All six areas of MCI international standards were assessed as desirable. Three public hospitals in Sabzevar totaling 460 beds were examined in partnership with donors, cardiac, neonatal, pediatrics, emergency, male and female internal medicine wards, and para-clinic units for thalassemia, hemodialysis, laser therapy, laboratory, radiology, mammography, ultrasound, and stress testing. The electronic hospital information system was launched in 1998 and successive phases have been completed. As noted, many employees shared in the success of these programs. It is evident that the more employees are informed about and have a more positive opinion of the programs, the greater the effect this will have on their success.

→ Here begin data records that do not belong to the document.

import Mathlib

/-!
# The near-threshold inner solution of the third-order pattern equation

Kernel of solo-blind paper §24.17(5).  In the columnar (n = ∞) limit the reduced steady pattern
problem near threshold (`ΔK₀ = sup σ - K₀ → 0`, inner variable `s = (c - c*)/ℓ`, `ℓ² = 2ΔK₀/|σ''(c*)|`)
is, at leading order, the THIRD-order free-boundary problem

  `β₃ q‴ = ΔK₀ (1 - s²)` on the support of `q`,  `q ≥ 0`,  `q = q' = 0` at both contact points,

with only one further condition available (`q'' = 0` at one end).  For `β₃ > 0` (after scaling,
`Q‴ = 1 - s²`) the admissible solution is EXPLICIT:

  `Q(s) = (u - s)³ (s + v)² / 60` on `[-v, u]`,  `u = √(8/3)`, `v = √6` (so `3u = 2v`, `v² = 6`):

`Q‴ = 1 - s²`, `Q ≥ 0` on `[-v, u]`, a C² contact at the downstream end `u`
(`Q(u) = Q'(u) = Q''(u) = 0`) and a C¹ contact at `-v` (`Q(-v) = Q'(-v) = 0`, `Q''(-v) = (u+v)³/30 > 0`).
Only the algebraic relations `3u = 2v`, `v² = 6` are used, so the statements are exact over `ℝ`.
(The case `β₃ < 0` is the mirror image `s ↦ -s`.)
-/

namespace Summit.AnomalousDissipation.AnomalousDissipation.Theorems

/-- The inner profile `Q(s) = (u - s)³ (s + v)² / 60`. -/
noncomputable def cubicInnerQ (u v s : ℝ) : ℝ := (u - s) ^ 3 * (s + v) ^ 2 / 60

/-- Its first derivative. -/
noncomputable def cubicInnerQ1 (u v s : ℝ) : ℝ :=
  (-3 * (u - s) ^ 2 * (s + v) ^ 2 + 2 * (u - s) ^ 3 * (s + v)) / 60

/-- Its second derivative. -/
noncomputable def cubicInnerQ2 (u v s : ℝ) : ℝ :=
  (6 * (u - s) * (s + v) ^ 2 - 12 * (u - s) ^ 2 * (s + v) + 2 * (u - s) ^ 3) / 60

/-- Its third derivative. -/
noncomputable def cubicInnerQ3 (u v s : ℝ) : ℝ :=
  (-6 * (s + v) ^ 2 + 36 * (u - s) * (s + v) - 18 * (u - s) ^ 2) / 60

/-- `Q' = Q₁`. -/
theorem hasDerivAt_cubicInnerQ (u v s : ℝ) :
    HasDerivAt (cubicInnerQ u v) (cubicInnerQ1 u v s) s := by
  have h1 : HasDerivAt (fun x : ℝ => u - x) (-1) s := by
    simpa using (hasDerivAt_id s).const_sub u
  have h2 : HasDerivAt (fun x : ℝ => x + v) 1 s := by
    simpa using (hasDerivAt_id s).add_const v
  have h := ((h1.pow 3).mul (h2.pow 2)).div_const 60
  unfold cubicInnerQ
  refine h.congr_deriv ?_
  simp only [cubicInnerQ1, Pi.pow_apply, Nat.cast_ofNat,
    show (3:ℕ) - 1 = 2 from rfl, show (2:ℕ) - 1 = 1 from rfl, pow_one]
  ring

/-- `Q₁' = Q₂`. -/
theorem hasDerivAt_cubicInnerQ1 (u v s : ℝ) :
    HasDerivAt (cubicInnerQ1 u v) (cubicInnerQ2 u v s) s := by
  have h1 : HasDerivAt (fun x : ℝ => u - x) (-1) s := by
    simpa using (hasDerivAt_id s).const_sub u
  have h2 : HasDerivAt (fun x : ℝ => x + v) 1 s := by
    simpa using (hasDerivAt_id s).add_const v
  have h := ((((h1.pow 2).const_mul (-3)).mul (h2.pow 2)).add
    (((h1.pow 3).const_mul 2).mul h2)).div_const 60
  unfold cubicInnerQ1
  refine h.congr_deriv ?_
  simp only [cubicInnerQ2, Pi.pow_apply, Nat.cast_ofNat,
    show (3:ℕ) - 1 = 2 from rfl, show (2:ℕ) - 1 = 1 from rfl, pow_one]
  ring

/-- `Q₂' = Q₃`. -/
theorem hasDerivAt_cubicInnerQ2 (u v s : ℝ) :
    HasDerivAt (cubicInnerQ2 u v) (cubicInnerQ3 u v s) s := by
  have h1 : HasDerivAt (fun x : ℝ => u - x) (-1) s := by
    simpa using (hasDerivAt_id s).const_sub u
  have h2 : HasDerivAt (fun x : ℝ => x + v) 1 s := by
    simpa using (hasDerivAt_id s).add_const v
  have h := (((((h1.const_mul 6).mul (h2.pow 2)).sub
    (((h1.pow 2).const_mul 12).mul h2)).add ((h1.pow 3).const_mul 2))).div_const 60
  unfold cubicInnerQ2
  refine h.congr_deriv ?_
  simp only [cubicInnerQ3, Pi.pow_apply, Nat.cast_ofNat,
    show (3:ℕ) - 1 = 2 from rfl, show (2:ℕ) - 1 = 1 from rfl, pow_one]
  ring

/-- The inner equation: with `3u = 2v` and `v² = 6` (i.e. `u = √(8/3)`, `v = √6`),
`Q‴(s) = 1 - s²` identically. -/
theorem cubicInnerQ3_eq (u v : ℝ) (huv : 3 * u = 2 * v) (hv : v ^ 2 = 6) (s : ℝ) :
    cubicInnerQ3 u v s = 1 - s ^ 2 := by
  have hu : u = 2 * v / 3 := by linarith
  unfold cubicInnerQ3
  rw [hu]
  linear_combination (1 / 6 : ℝ) * hv

/-- Contact conditions: C² contact at the downstream end `u` … -/
theorem cubicInnerQ_contact_right (u v : ℝ) :
    cubicInnerQ u v u = 0 ∧ cubicInnerQ1 u v u = 0 ∧ cubicInnerQ2 u v u = 0 := by
  unfold cubicInnerQ cubicInnerQ1 cubicInnerQ2
  exact ⟨by ring, by ring, by ring⟩

/-- … and C¹ contact at the upstream end `-v`, where `Q''` jumps to `(u+v)³/30`. -/
theorem cubicInnerQ_contact_left (u v : ℝ) :
    cubicInnerQ u v (-v) = 0 ∧ cubicInnerQ1 u v (-v) = 0 ∧
      cubicInnerQ2 u v (-v) = (u + v) ^ 3 / 30 := by
  unfold cubicInnerQ cubicInnerQ1 cubicInnerQ2
  exact ⟨by ring, by ring, by ring⟩

/-- Admissibility: `Q ≥ 0` on the support `[-v, u]` (indeed for all `s ≤ u`). -/
theorem cubicInnerQ_nonneg (u v s : ℝ) (hs : s ≤ u) : 0 ≤ cubicInnerQ u v s := by
  unfold cubicInnerQ
  have h1 : 0 ≤ (u - s) ^ 3 := pow_nonneg (sub_nonneg.mpr hs) 3
  have h2 : 0 ≤ (s + v) ^ 2 := sq_nonneg _
  exact div_nonneg (mul_nonneg h1 h2) (by norm_num)

/-- Summary: on `[-v, u]` the profile solves the third-order inner problem `Q‴ = 1 - s²` with the
free-boundary conditions `Q(-v) = Q'(-v) = 0`, `Q(u) = Q'(u) = Q''(u) = 0` and `Q ≥ 0`. -/
theorem cubicInner_solution (u v : ℝ) (huv : 3 * u = 2 * v) (hv : v ^ 2 = 6) :
    (∀ s, HasDerivAt (cubicInnerQ u v) (cubicInnerQ1 u v s) s) ∧
    (∀ s, HasDerivAt (cubicInnerQ1 u v) (cubicInnerQ2 u v s) s) ∧
    (∀ s, HasDerivAt (cubicInnerQ2 u v) (1 - s ^ 2) s) ∧
    (∀ s ∈ Set.Icc (-v) u, 0 ≤ cubicInnerQ u v s) ∧
    cubicInnerQ u v (-v) = 0 ∧ cubicInnerQ1 u v (-v) = 0 ∧
    cubicInnerQ u v u = 0 ∧ cubicInnerQ1 u v u = 0 ∧ cubicInnerQ2 u v u = 0 :=
  ⟨hasDerivAt_cubicInnerQ u v, hasDerivAt_cubicInnerQ1 u v,
    fun s => (hasDerivAt_cubicInnerQ2 u v s).congr_deriv (cubicInnerQ3_eq u v huv hv s),
    fun s hs => cubicInnerQ_nonneg u v s hs.2,
    (cubicInnerQ_contact_left u v).1, (cubicInnerQ_contact_left u v).2.1,
    (cubicInnerQ_contact_right u v).1, (cubicInnerQ_contact_right u v).2.1,
    (cubicInnerQ_contact_right u v).2.2⟩

end Summit.AnomalousDissipation.AnomalousDissipation.Theorems
import Summits.QuantumAdvantage.QuantumAdvantage.Theses.LinnikCubicClassGroups
import Literature.Computability.Complexity.QuadraticCongruencesFactNP
import Literature.Computability.Complexity.CodeFPModArith
import Literature.Computability.Complexity.CodeFPStringKit
import Literature.Computability.Complexity.CodeFPListKit
import Literature.Computability.Complexity.CodeFPLists
import Literature.Computability.Complexity.CodeFPStrings
import Literature.Computability.Complexity.RowSelectFP
import Literature.Computability.Cryptography.VanDamSeroussiOracleFP
import Literature.Computability.QuantumComplexity.HidingProgramMachine

/-!
# Crux `LinnikCubicClassGroups.PureCubicClassGroupFBQP` (stmt-QuantumAdvantage-11544) — stub `stub_assemblySampler`,
piece (2a): the accepted coin-block values are an `FP` function of `⟨x, coins⟩`

Line `arakelov-giant-step-cycle`, S6b. The classical sampler hands to the quantum core the list `ACC x c C` of the
FIRST accepted value of each of `T = 600 B²` groups of `M = 38400 B³` blocks of `B = log₂ X + 1` coins
(`X = (27 m²)^C`, `m = decodeNat x`), a block value `v = bitsToNat (block)` being accepted iff `v` is prime (AKS, the
tree's `QuadCongNP.primeFn`), `v ≤ X` and `v ∤ 3m`. This file proves, in the tree's typed polynomial-time algebra
`CodeFP`, that `⟨x, c⟩ ↦ encode (ACC x c C)` is in `FP` (`stub_assemblySamplerAcc`, definition-free): parameters in
binary and unary (`B = |bin X| + [X = 0]`), all `T·M` blocks by `strChunks`, their values by `strVal`, group `k` by
`rawDropUn`/`rawTakeUn`, the test, `find? = take 1 ∘ filter`, `filterMap = flatten ∘ map`.
-/

set_option linter.dupNamespace false

namespace Summit.QuantumAdvantage.QuantumAdvantage.Theorems.LinnikCubicClassGroups

open Computability (encodeNat decodeNat encodingNatBool)
open Literature.Computability.Complexity (boolPair boolUnpair boolUnpair_boolPair encodingListNatBool FP CodeFP
  comp_mem_FP bitsToNat)
open Literature.Computability.Complexity.CodeFP
open Literature.Computability.Complexity.Brick (canonF canonF_mem_FP canonF_eq_encodeNat_decodeNat)

/-! ## List lemmas -/

/-- `find?` as a list: the first accepted element is `take 1` of the accepted ones. -/
theorem samplerAcc_take_one_filter {α : Type} (p : α → Bool) (l : List α) :
    (l.filter p).take 1 = (l.find? p).toList := by
  induction l with
  | nil => rfl
  | cons a l ih => rw [List.filter_cons, List.find?_cons]; by_cases h : p a <;> simp [h, ih]

/-- `filterMap` as a flattened `map` of option lists. -/
theorem samplerAcc_flatten_map_toList {α β : Type} (f : α → Option β) (l : List α) :
    (l.map fun a => (f a).toList).flatten = l.filterMap f := by
  induction l with
  | nil => rfl
  | cons a l ih => rw [List.map_cons, List.flatten_cons, ih, List.filterMap_cons]; cases f a <;> rfl

/-- Group `k` of the list of all block values is the list of its `M` block values. -/
theorem samplerAcc_group (c : List Bool) (B M T k : ℕ) (hk : k < T) :
    ((((List.range (T * M)).map fun i => bitsToNat ((c.drop (i * B)).take B)).drop (k * M)).take M) =
      (List.range M).map fun j => bitsToNat ((c.drop ((k * M + j) * B)).take B) := by
  have hkM : k * M + M ≤ T * M := by
    have := Nat.mul_le_mul_right M hk; rw [Nat.succ_mul] at this; exact this
  refine List.ext_getElem (by simp [List.length_take, List.length_drop]; omega) fun j h₁ h₂ => ?_
  have hj : j < M := by simpa using h₂
  simp [List.getElem_take, List.getElem_drop, List.getElem_map, List.getElem_range]

/-- `size X + [X = 0] = log₂ X + 1`. -/
theorem samplerAcc_size (X : ℕ) : Nat.size X + (if X = 0 then 1 else 0) = Nat.log 2 X + 1 := by
  rcases Nat.eq_zero_or_pos X with rfl | hx
  · simp
  rw [if_neg hx.ne']
  have h1 : 0 < Nat.size X := Nat.size_pos.2 hx
  have h2 : 2 ^ (Nat.size X - 1) ≤ X := Nat.lt_size.1 (by omega)
  have h3 : X < 2 ^ (Nat.size X - 1 + 1) := by rw [Nat.sub_add_cancel h1]; exact Nat.lt_size_self X
  have h4 : Nat.log 2 X = Nat.size X - 1 := Nat.log_eq_of_pow_le_of_lt_pow h2 h3
  omega

/-! ## The program -/

/-- **The accepted values on codes** (context-free form over the pair `(x, c)`): with `m = decodeNat x`,
`X = (27m²)^C`, `B = log₂ X + 1`, `T = 600B²`, `M = 38400B³`, the list
`(range T).filterMap (k ↦ ((range M).map (j ↦ bitsToNat ((c.drop ((kM+j)B)).take B))).find? good)`. -/
theorem samplerAcc_codeFP (C : ℕ) : CodeFP (pairE strE strE) (rawE natE) (fun p =>
    (List.range (600 * (Nat.log 2 ((27 * decodeNat p.1 ^ 2) ^ C) + 1) ^ 2)).filterMap fun k =>
      ((List.range (38400 * (Nat.log 2 ((27 * decodeNat p.1 ^ 2) ^ C) + 1) ^ 3)).map fun j =>
        bitsToNat ((p.2.drop ((k * (38400 * (Nat.log 2 ((27 * decodeNat p.1 ^ 2) ^ C) + 1) ^ 3) + j) *
          (Nat.log 2 ((27 * decodeNat p.1 ^ 2) ^ C) + 1))).take (Nat.log 2 ((27 * decodeNat p.1 ^ 2) ^ C) + 1))).find?
        fun v => decide (v.Prime ∧ v ≤ (27 * decodeNat p.1 ^ 2) ^ C ∧ ¬ v ∣ 3 * decodeNat p.1)) := by
  -- parameters
  have cDec : CodeFP strE natE decodeNat := ⟨canonF, canonF_mem_FP, fun w => canonF_eq_encodeNat_decodeNat w⟩
  have cM : CodeFP (pairE strE strE) natE (fun p => decodeNat p.1) := cDec.comp (fst _ _)
  have cX : CodeFP (pairE strE strE) natE (fun p => (27 * decodeNat p.1 ^ 2) ^ C) :=
    natPow.comp ((natMul.comp ((const _ 27).pair (natPow.comp (cM.pair (const _ 2))))).pair (const _ C))
  have cBu : CodeFP (pairE strE strE) unE (fun p => Nat.log 2 ((27 * decodeNat p.1 ^ 2) ^ C) + 1) :=
    (unAdd.comp ((strLength.comp (strOfNat.comp cX)).pair ((natEq.comp (cX.pair (const _ 0))).ite (const _ 1)
      (const _ 0)))).congr fun p => by
        dsimp only
        rw [length_natE, ← samplerAcc_size]
        by_cases h : (27 * decodeNat p.1 ^ 2) ^ C = 0 <;> simp [h]
  have cBn : CodeFP (pairE strE strE) natE (fun p => Nat.log 2 ((27 * decodeNat p.1 ^ 2) ^ C) + 1) :=
    (natOfUn.comp cBu).congr fun _ => rfl
  have cTu : CodeFP (pairE strE strE) unE (fun p => 600 * (Nat.log 2 ((27 * decodeNat p.1 ^ 2) ^ C) + 1) ^ 2) :=
    ((unMulConst 600).comp (Literature.Computability.QuantumComplexity.unMul_codeFP.comp (cBu.pair cBu))).congr fun _ => by dsimp only; ring
  have cMu : CodeFP (pairE strE strE) unE (fun p => 38400 * (Nat.log 2 ((27 * decodeNat p.1 ^ 2) ^ C) + 1) ^ 3) :=
    ((unMulConst 38400).comp (Literature.Computability.QuantumComplexity.unMul_codeFP.comp (cBu.pair (Literature.Computability.QuantumComplexity.unMul_codeFP.comp (cBu.pair cBu))))).congr
      fun _ => by dsimp only; ring
  have cMn : CodeFP (pairE strE strE) natE (fun p => 38400 * (Nat.log 2 ((27 * decodeNat p.1 ^ 2) ^ C) + 1) ^ 3) :=
    (natOfUn.comp cMu).congr fun _ => rfl
  have cNu : CodeFP (pairE strE strE) unE (fun p => 600 * (Nat.log 2 ((27 * decodeNat p.1 ^ 2) ^ C) + 1) ^ 2 *
      (38400 * (Nat.log 2 ((27 * decodeNat p.1 ^ 2) ^ C) + 1) ^ 3)) := Literature.Computability.QuantumComplexity.unMul_codeFP.comp (cTu.pair cMu)
  -- all block values
  have cVals : CodeFP (pairE strE strE) (rawE natE) (fun p =>
      (List.range (600 * (Nat.log 2 ((27 * decodeNat p.1 ^ 2) ^ C) + 1) ^ 2 *
        (38400 * (Nat.log 2 ((27 * decodeNat p.1 ^ 2) ^ C) + 1) ^ 3))).map fun i =>
        bitsToNat ((p.2.drop (i * (Nat.log 2 ((27 * decodeNat p.1 ^ 2) ^ C) + 1))).take
          (Nat.log 2 ((27 * decodeNat p.1 ^ 2) ^ C) + 1))) :=
    ((map₀ strVal).comp (strChunks.comp (cNu.pair (cBu.pair (snd _ _))))).congr fun p => by
      simp only [List.map_map]; rfl
  -- the test, in the context `((x, c), v)`
  have cTest : CodeFP (pairE (pairE strE strE) natE) bitE
      (fun t => decide (t.2.Prime ∧ t.2 ≤ (27 * decodeNat t.1.1 ^ 2) ^ C ∧ ¬ t.2 ∣ 3 * decodeNat t.1.1)) :=
    (((Literature.Computability.Cryptography.VDSOracle.codeFP_prime.comp (snd _ _)).and (natLe.comp ((snd _ _).pair (cX.comp (fst _ _))))).and
      (natEq.comp ((natMod.comp ((natMul.comp ((const _ 3).pair (cM.comp (fst _ _)))).pair (snd _ _))).pair
        (const _ 0))).not).congr fun t => by
          have h3' : (3 * decodeNat t.1.1 % t.2 = 0) ↔ t.2 ∣ 3 * decodeNat t.1.1 := (Nat.dvd_iff_mod_eq_zero).symm
          dsimp only
          simp only [h3']
          by_cases h1 : t.2.Prime <;> by_cases h2 : t.2 ≤ (27 * decodeNat t.1.1 ^ 2) ^ C <;>
            by_cases h3 : t.2 ∣ 3 * decodeNat t.1.1 <;> simp [h1, h2, h3]
  -- group `k`: its values, the first accepted one as a list
  have cGrp : CodeFP (pairE (pairE strE strE) natE) (rawE natE) (fun t =>
      ((((List.range (600 * (Nat.log 2 ((27 * decodeNat t.1.1 ^ 2) ^ C) + 1) ^ 2 *
        (38400 * (Nat.log 2 ((27 * decodeNat t.1.1 ^ 2) ^ C) + 1) ^ 3))).map fun i =>
        bitsToNat ((t.1.2.drop (i * (Nat.log 2 ((27 * decodeNat t.1.1 ^ 2) ^ C) + 1))).take
          (Nat.log 2 ((27 * decodeNat t.1.1 ^ 2) ^ C) + 1))).drop
        (t.2 * (38400 * (Nat.log 2 ((27 * decodeNat t.1.1 ^ 2) ^ C) + 1) ^ 3))).take
        (38400 * (Nat.log 2 ((27 * decodeNat t.1.1 ^ 2) ^ C) + 1) ^ 3))) := by
    have cOff : CodeFP (pairE (pairE strE strE) natE) unE (fun t => min
        (t.2 * (38400 * (Nat.log 2 ((27 * decodeNat t.1.1 ^ 2) ^ C) + 1) ^ 3))
        (600 * (Nat.log 2 ((27 * decodeNat t.1.1 ^ 2) ^ C) + 1) ^ 2 *
          (38400 * (Nat.log 2 ((27 * decodeNat t.1.1 ^ 2) ^ C) + 1) ^ 3))) :=
      unOfNatMin.comp ((cNu.comp (fst _ _)).pair (natMul.comp ((snd _ _).pair (cMn.comp (fst _ _)))))
    refine (((rawTakeUn natE).comp ((cMu.comp (fst _ _)).pair ((rawDropUn natE).comp (cOff.pair
      (cVals.comp (fst _ _)))))).congr fun t => ?_)
    dsimp only
    by_cases h : t.2 * (38400 * (Nat.log 2 ((27 * decodeNat t.1.1 ^ 2) ^ C) + 1) ^ 3) ≤
        600 * (Nat.log 2 ((27 * decodeNat t.1.1 ^ 2) ^ C) + 1) ^ 2 * (38400 * (Nat.log 2 ((27 * decodeNat t.1.1 ^ 2) ^ C) + 1) ^ 3)
    · rw [Nat.min_eq_left h]
    · rw [Nat.min_eq_right (le_of_not_ge h), List.drop_of_length_le (by simp), List.drop_of_length_le (by
        rw [List.length_map, List.length_range]; exact le_of_not_ge h)]
  have cSel : CodeFP (pairE (pairE strE strE) natE) (rawE natE) (fun t =>
      (((((List.range (600 * (Nat.log 2 ((27 * decodeNat t.1.1 ^ 2) ^ C) + 1) ^ 2 *
        (38400 * (Nat.log 2 ((27 * decodeNat t.1.1 ^ 2) ^ C) + 1) ^ 3))).map fun i =>
        bitsToNat ((t.1.2.drop (i * (Nat.log 2 ((27 * decodeNat t.1.1 ^ 2) ^ C) + 1))).take
          (Nat.log 2 ((27 * decodeNat t.1.1 ^ 2) ^ C) + 1))).drop
        (t.2 * (38400 * (Nat.log 2 ((27 * decodeNat t.1.1 ^ 2) ^ C) + 1) ^ 3))).take
        (38400 * (Nat.log 2 ((27 * decodeNat t.1.1 ^ 2) ^ C) + 1) ^ 3)).filter fun v =>
          decide (v.Prime ∧ v ≤ (27 * decodeNat t.1.1 ^ 2) ^ C ∧ ¬ v ∣ 3 * decodeNat t.1.1)).take 1) := by
    have cPiece : CodeFP (pairE (pairE strE strE) natE) (rawE natE) (fun t =>
        if decide (t.2.Prime ∧ t.2 ≤ (27 * decodeNat t.1.1 ^ 2) ^ C ∧ ¬ t.2 ∣ 3 * decodeNat t.1.1) then [t.2] else []) :=
      cTest.ite ((rawSingleton natE).comp (snd _ _)) (const _ [])
    have cFilt := ((flatten natE).comp ((CodeFP.map cPiece).comp ((fst _ _).pair cGrp)))
    exact ((rawTakeNat natE).comp ((const _ 1).pair cFilt)).congr fun t => by
      dsimp only; rw [Literature.Computability.Complexity.RowSelectFP.flatten_map_ite]
  -- all groups
  refine ((flatten natE).comp ((CodeFP.map cSel).comp ((CodeFP.id _).pair (urange.comp cTu)))).congr fun p => ?_
  dsimp only [id]
  rw [← samplerAcc_flatten_map_toList]
  refine congrArg List.flatten (List.map_congr_left fun k hk => ?_)
  rw [samplerAcc_take_one_filter, samplerAcc_group _ _ _ _ _ (List.mem_range.1 hk)]
  congr

/-- **S6b (2a) `stub_assemblySamplerAcc`**: the accepted coin-block values, encoded, are an `FP` function of `⟨x, c⟩`. -/
theorem stub_assemblySamplerAcc : ∀ C : ℕ, ∃ acc : List Bool → List Bool, acc ∈ FP ∧ ∀ x c : List Bool,
    acc (boolPair x c) = encodingListNatBool.encode
      ((List.range (600 * (Nat.log 2 ((27 * decodeNat x ^ 2) ^ C) + 1) ^ 2)).filterMap fun k =>
        ((List.range (38400 * (Nat.log 2 ((27 * decodeNat x ^ 2) ^ C) + 1) ^ 3)).map fun j =>
          bitsToNat ((c.drop ((k * (38400 * (Nat.log 2 ((27 * decodeNat x ^ 2) ^ C) + 1) ^ 3) + j) *
            (Nat.log 2 ((27 * decodeNat x ^ 2) ^ C) + 1))).take
            (Nat.log 2 ((27 * decodeNat x ^ 2) ^ C) + 1))).find? fun v =>
          decide (v.Prime ∧ v ≤ (27 * decodeNat x ^ 2) ^ C ∧ ¬ v ∣ 3 * decodeNat x)) := by
  intro C
  obtain ⟨acc, hacc, hs⟩ := (listOfRaw natE).comp (samplerAcc_codeFP C)
  refine ⟨acc, hacc, fun x c => ?_⟩
  rw [show (encodingListNatBool.encode : List ℕ → List Bool) = listE natE from listE_eq encodingNatBool]
  have h := hs (x, c)
  dsimp only [pairE, strE, id] at h
  exact h

end Summit.QuantumAdvantage.QuantumAdvantage.Theorems.LinnikCubicClassGroups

Researchers assessed the effect of the hospital information system on hospital performance and work processes from the managerial and user points of view over the years since its design and initiation to help managers in Sabzevar University of Medical Sciences improve planning.

Suggestions:

The results of the study suggest the following for improvement and attainment of the desired goals of the MCI systems:

Application of all six areas of information and communication standards in academic hospitals;

Evaluation and validation of academic hospitals according to JCAHO standards;

Training of all academic hospitals with the use of international accreditation standards;

Involvement of all users by asking about their clinical and administrative needs and expectations of the system to prevent imposing duties that are not part of their job descriptions;

The use of general descriptions and real examples with video tips when designing the software;

Provision of sufficient guides for the system;

Use of similar and exclusive definitions for meanings and words throughout the system;

Using advanced hardware and proper communication channels to enhance the system response speed;

Addition of menus, graphic interfaces, and other features to enhance user customization ability.